My recent research was related to a study of the theory of critical phenomena in 2D statistical systems using advanced mathematical methods. In particular, I have obtained new powerful results in the representation theory of quantum groups. Surprisingly these results found applications in stochastic processes where they define the most general ASEP process with exactly solvable dynamics.

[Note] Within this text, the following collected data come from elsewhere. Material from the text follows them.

/-- **Volume formula.** The determinant of the lattice spanned by a basis `b` of a Euclidean
space equals the product of the norms of the Gram–Schmidt vectors: `d(L(b)) = ∏ᵢ ‖b*ᵢ‖`, for
`d = ZLattice.covolume` with respect to the canonical volume of the inner product space (an
orthonormal parallelepiped has measure `1`). Printed form: `d(L) = det(Q)^{1/2} = |det B|` for the
Gram matrix `Q = (bᵢ ⋅ bⱼ) = Bᵗ B`, `B` the coordinates of `b` on an orthonormal basis (Cohen, GTM
138, §2.5.1, p. 127), and "`d(L)² = ∏_{1≤i≤n} ‖b*ᵢ‖²`" (Prop. 2.5.4, p. 129); LLL82 uses
`d(L) = ∏ ‖b*ᵢ‖` inside the proof of (1.8). Proof here: change of basis to the
orthonormal basis `gramSchmidtOrthonormalBasis` (`ZSpan.measureReal_fundamentalDomain`,
`OrthonormalBasis.volume_parallelepiped`), whose transition determinant is `∏ᵢ ⟪eᵢ, bᵢ⟫ = ∏ᵢ ‖b*ᵢ‖`
(`gramSchmidtOrthonormalBasis_det`). [cite: Cohen1993, Prop. 2.5.4 pp. 128–129] -/
theorem covolume_latticeOfBasis_eq_prod_norm_gramSchmidt (b : Basis (Fin n) ℝ E) :
    ZLattice.covolume (Literature.Computability.Cryptography.latticeOfBasis b) = ∏ i, ‖gramSchmidt ℝ (⇑b) i‖ := by
  classical
  have hn : finrank ℝ E = Fintype.card (Fin n) := by rw [finrank_eq_card_basis b]
  have hli : LinearIndependent ℝ (⇑b) := b.linearIndependent
  set e := gramSchmidtOrthonormalBasis hn (⇑b) with he
  have h1 : ZLattice.covolume (Literature.Computability.Cryptography.latticeOfBasis b) =
      |e.toBasis.det (⇑b)| * volume.real (ZSpan.fundamentalDomain e.toBasis) := by
    rw [ZLattice.covolume_eq_measure_fundamentalDomain _ _ (ZSpan.isAddFundamentalDomain b volume)]
    exact ZSpan.measureReal_fundamentalDomain b volume e.toBasis
  have h2 : volume.real (ZSpan.fundamentalDomain e.toBasis) = 1 := by
    rw [measureReal_congr (ZSpan.fundamentalDomain_ae_parallelepiped e.toBasis volume),
      measureReal_def, OrthonormalBasis.coe_toBasis, e.volume_parallelepiped, ENNReal.toReal_one]
  have h3 : ∀ i, ⟪e i, b i⟫_ℝ = ‖gramSchmidt ℝ (⇑b) i‖ := by
    intro i
    have hne : gramSchmidt ℝ (⇑b) i ≠ 0 := gramSchmidt_ne_zero i hli
    have hne' : gramSchmidtNormed ℝ (⇑b) i ≠ 0 := by
      intro h0
      have := gramSchmidtNormed_unit_length i hli
      rw [h0, norm_zero] at this
      exact zero_ne_one this
    rw [he, gramSchmidtOrthonormalBasis_apply hn hne', gramSchmidtNormed, real_inner_smul_left,
      real_inner_comm, Literature.Algebra.EuclideanLattices.inner_self_gramSchmidt]
    simp only [RCLike.ofReal_real_eq_id, id_eq]
    rw [sq, ← mul_assoc, inv_mul_cancel₀ (norm_ne_zero_iff.2 hne), one_mul]
  rw [h1, h2, mul_one, gramSchmidtOrthonormalBasis_det hn (⇑b), Finset.abs_prod]
  exact Finset.prod_congr rfl fun i _ => by rw [h3 i, abs_of_nonneg (norm_nonneg _)]

end Literature.Algebra.EuclideanLattices

namespace Literature.Algebra.EuclideanLattices.IsLLLReduced

open MeasureTheory

variable {E : Type*} [NormedAddCommGroup E] [InnerProductSpace ℝ E] [FiniteDimensional ℝ E]
  [MeasurableSpace E] [BorelSpace E] {n : ℕ}

/-- **Discharge of LLL82 Prop. 1.6 (1.8)** (`prod_norm_le`): for an LLL-reduced (`δ = 3/4`) basis
`b₀, …, bₙ₋₁` of `E` and `L = ∑ ℤ bᵢ`, `∏ᵢ ‖bᵢ‖ ≤ 2^{n(n-1)/4} d(L)`: the Gram–Schmidt form
`∏ ‖bᵢ‖ ≤ 2^{n(n-1)/4} ∏ ‖b*ᵢ‖` (`prod_norm_le_two_pow_mul_prod_norm_gramSchmidt_holds`) combined
with `d(L) = ∏ᵢ ‖b*ᵢ‖` (`Literature.Algebra.EuclideanLattices.covolume_latticeOfBasis_eq_prod_norm_gramSchmidt`).
Ref: LLL82, Prop. 1.6 (1.8) and its proof; Cohen, GTM 138, Thm. 2.6.2 (1) and proof, p. 132.
[cite: LenstraLenstraLovasz1982, Prop. 1.6 (1.8)] -/
theorem prod_norm_le_holds : prod_norm_le (E := E) (n := n) := by
  intro b h
  rw [Literature.Algebra.EuclideanLattices.covolume_latticeOfBasis_eq_prod_norm_gramSchmidt]
  exact prod_norm_le_two_pow_mul_prod_norm_gramSchmidt_holds h

/-- **Discharge of LLL82 Prop. 1.6 (1.9)** (`norm_zero_le_covolume_rpow`): for an LLL-reduced
(`δ = 3/4`) basis `b₀, …, bₙ₋₁` (`n ≥ 1`) of `E` and `L = ∑ ℤ bᵢ`, `‖b₀‖ ≤ 2^{(n-1)/4} d(L)^{1/n}`.
As printed: from `‖b₀‖² ≤ 2^i ‖b*ᵢ‖²` for every `i` (`sq_norm_zero_le_two_pow_mul_holds`, the case
`j = 0` of (1.7)), the product over `i` gives
`‖b₀‖^{2n} ≤ 2^{n(n-1)/2} ∏ ‖b*ᵢ‖² = 2^{n(n-1)/2} d(L)²`
(`Literature.Algebra.EuclideanLattices.covolume_latticeOfBasis_eq_prod_norm_gramSchmidt`), and `2n`-th roots are monotone.
Ref: LLL82, Prop. 1.6 (1.9) and its proof; Cohen, GTM 138, Thm. 2.6.2 (3) and proof, p. 132.
[cite: LenstraLenstraLovasz1982, Prop. 1.6 (1.9)] -/
theorem norm_zero_le_covolume_rpow_holds : norm_zero_le_covolume_rpow (E := E) (n := n) := by
  intro b h hn
  rw [Literature.Algebra.EuclideanLattices.covolume_latticeOfBasis_eq_prod_norm_gramSchmidt]
  set d : ℝ := ∏ i, ‖gramSchmidt ℝ (⇑b) i‖ with hd
  have hd0 : 0 ≤ d := Finset.prod_nonneg fun i _ => norm_nonneg _
  have hR : 0 ≤ (2 : ℝ) ^ (((n : ℝ) - 1) / 4) * d ^ (1 / (n : ℝ)) :=
    mul_nonneg (Real.rpow_nonneg zero_le_two _) (Real.rpow_nonneg hd0 _)
  rw [← pow_le_pow_iff_left₀ (norm_nonneg _) hR (by positivity : 2 * n ≠ 0)]
  have hL : ‖b ⟨0, Nat.pos_of_ne_zero hn⟩‖ ^ (2 * n) =
      ∏ _i : Fin n, ‖b ⟨0, Nat.pos_of_ne_zero hn⟩‖ ^ 2 := by
    rw [Finset.prod_const, Finset.card_univ, Fintype.card_fin, pow_mul]
  have hg : ∀ m : ℕ, ∑ k ∈ Finset.range m, (k : ℝ) = m * (m - 1) / 2 := by
    intro m
    induction m with
    | zero => simp
    | succ m ih => rw [Finset.sum_range_succ, ih]; push_cast; ring
  have hsum : ((∑ i : Fin n, (i : ℕ) : ℕ) : ℝ) = (n : ℝ) * (n - 1) / 2 := by
    push_cast
    rw [Fin.sum_univ_eq_sum_range (fun k => (k : ℝ)) n, hg]
  have key : ((2 : ℝ) ^ (((n : ℝ) - 1) / 4) * d ^ (1 / (n : ℝ))) ^ (2 * n) =
      ∏ i : Fin n, (2 : ℝ) ^ (i : ℕ) * ‖gramSchmidt ℝ (⇑b) i‖ ^ 2 := by
    have hn' : (n : ℝ) ≠ 0 := Nat.cast_ne_zero.2 hn
    have e1 : ((2 : ℝ) ^ (((n : ℝ) - 1) / 4)) ^ (2 * n) = ∏ i : Fin n, (2 : ℝ) ^ (i : ℕ) := by
      rw [← Real.rpow_mul_natCast zero_le_two, Finset.prod_pow_eq_pow_sum,
        ← Real.rpow_natCast _ (∑ i : Fin n, (i : ℕ)), hsum]
      congr 1
      push_cast
      field_simp
      ring
    have e2 : (d ^ (1 / (n : ℝ))) ^ (2 * n) = ∏ i, ‖gramSchmidt ℝ (⇑b) i‖ ^ 2 := by
      rw [← Real.rpow_mul_natCast hd0, Finset.prod_pow,
        show 1 / (n : ℝ) * ((2 * n : ℕ) : ℝ) = ((2 : ℕ) : ℝ) by push_cast; field_simp]
      exact Real.rpow_natCast d 2
    rw [mul_pow, e1, e2, ← Finset.prod_mul_distrib]
  rw [hL, key]
  exact Finset.prod_le_prod (fun i _ => sq_nonneg _) fun i _ =>
    sq_norm_zero_le_two_pow_mul_holds h i (Nat.pos_of_ne_zero hn)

Dr. Vladimir Mangazeev graduated from the Moscow State University and obtained his PhD in Theoretical Physics from the Institute for High Energy Physics, Russia in 1993. In 1994 he moved to Australia to join the Department of Theoretical Physics as a Postdoctoral Fellow. In 1998 he relocated to the School of Mathematical Sciences, ANU as the Australian Research Council QEII Fellow to work on problems of quantum integrability in 3D. In 2004 he returned to the Department of Theoretical Physics. His current research topics include numerical renormalization group analysis of quantum interacting systems, integrable systems and quantum groups, applications to stochastic processes.